■ The problem
Return only the lines of the listing below that run from the line with "the random-cluster /" through the line with "box limits satisfy", both ends included, exactly as written.

■ Data to use
import Summits.CriticalPhenomena.PercolationContinuityZ3.Theorems.FK.NewmanCLTBlocks
import Summits.CriticalPhenomena.PercolationContinuityZ3.Theorems.FK.CovarianceBoxSums
import Mathlib.MeasureTheory.Measure.LevyConvergence
import Mathlib.MeasureTheory.Function.ConvergenceInDistribution
import Mathlib.Probability.Distributions.Gaussian.Real
import Literature.NumberTheory.LFunctions.XiHeatRayGaussian
import HarnessLib

/-!
# NEWMAN'S CENTRAL LIMIT THEOREM (Newman 1980, Thm. 2) FOR POSITIVELY ASSOCIATED BOUNDED INCREASING LATTICE FIELDS WITH
# SUMMABLE TRANSLATION-COVARIANT COVARIANCES: `(S_n − E S_n)/√|Λ_n| ⇒ N(0, Σ_z γ(z))`

Claimed R42 (8)(c) in the cell INBOX at 2026-08-28T13:11:28Z by fkp-10a gen 354 (NEW CLAIM #1 of the gen), under provision (ι) (no coordinator seated since gen 272's closing line l.8385: the lane lead absorbs the registry word, silence = consent; readers fk-ref / fkt-lead / fkp-18r / fkp-10b); lineage row FO-10a-g354 (self-suggested), package g354-newmanclt, label NC-D.
Helper file of the `fk-continuity` build cell (bschramm lane; `--supports stmt-CriticalPhenomena-4575`); builds on
p205010 (kernel theorem, internal audit signed; external expert review pending). No definitions, no named facts, no
sorries; standard axioms. UNCONDITIONAL. GENERIC: `μ` a positively associated (FKG) probability measure on a preordered
measurable space `Ω` (tree: `IsPositivelyAssociated`), `X : Site d → Ω → ℝ` (`d ≥ 1`) increasing, measurable, `|X_z| ≤ M`,
with covariances `Cov(X_x, X_y) = γ(y − x)` (translation covariance of second moments — Newman's (B) is only used
through this) and `Σ_z γ(z) < ∞` (Newman's (D), finite susceptibility; `γ ≥ 0` by FKG). With `S_n = Σ_{z∈Λ_n} X_z`,
`Λ_n = [-n,n]^d`, `σ² = Σ_z γ(z)`:

* `norm_charFun_boxSum_sub_le` — the quantitative finite-`n` estimate behind Thm. 2 (blocks of side `2k+1`):
  `‖E e^{it(S_n − ES_n)/√|Λ_n|} − e^{−σ²t²/2}‖ ≤ 2t²Δ + t²(|s|K³ + s²K⁴) + (t²/2)(|a(n) − σ²| + Δ)`,
  `a(L) = |Λ_L|⁻¹Σ_{x,y∈Λ_L}γ(y−x)`, `Δ = a(n) − |Λ_m||Λ_k| a(k)/|Λ_n|`, `s = t/√|Λ_n|`, `K = 2M|Λ_k|`, `m = ⌊(n−k)/(2k+1)⌋`.
* `tendsto_charFun_boxSum` — **THM. 2, characteristic-function form** (the elementary `|e^{−a} − e^{−b}| ≤ |a − b|` is
  the tree's `Literature.NumberTheory.LFunctions.abs_exp_neg_sub_exp_neg_le`): for every `t`,
  `E exp(it (S_n − E S_n)/√|Λ_n|) → exp(−σ² t²/2)`.
* `tendstoInDistribution_boxSum` — **THM. 2**: `(S_n − E S_n)/√|Λ_n| → N(0, σ²)` in distribution (Mathlib's
  `TendstoInDistribution`, via Lévy's continuity theorem `ProbabilityMeasure.tendsto_iff_tendsto_charFun`).

Newman states Thm. 2 for the block variables of a stationary FKG field with finite variances (joint convergence of
finitely many blocks); this file proves the one-block statement along the boxes `Λ_n` for bounded fields (the case of
the random-cluster / Ising applications), with the i.i.d. CLT replaced by the uniform second-order expansion
(`CharFunSecondOrder`), so only second-moment stationarity is needed.

## References

* C. M. Newman, *Normal fluctuations and the FKG inequalities*, Comm. Math. Phys. 74 (1980) 119–128, Thm. 2 and its
  proof. [Newman1980]
* G. Grimmett, *The Random-Cluster Model*, Springer 2006, §4.3 Thm. (4.17)(b), (4.19)(b) (the FK box limits satisfy
  the hypotheses below `p_c(q)`, companion file `FKEdgeCountCLT.lean`). [Grimmett2006]
-/

noncomputable section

■ Response to this exercise
the random-cluster / Ising applications), with the i.i.d. CLT replaced by the uniform second-order expansion
(`CharFunSecondOrder`), so only second-moment stationarity is needed.

## References

* C. M. Newman, *Normal fluctuations and the FKG inequalities*, Comm. Math. Phys. 74 (1980) 119–128, Thm. 2 and its
  proof. [Newman1980]
* G. Grimmett, *The Random-Cluster Model*, Springer 2006, §4.3 Thm. (4.17)(b), (4.19)(b) (the FK box limits satisfy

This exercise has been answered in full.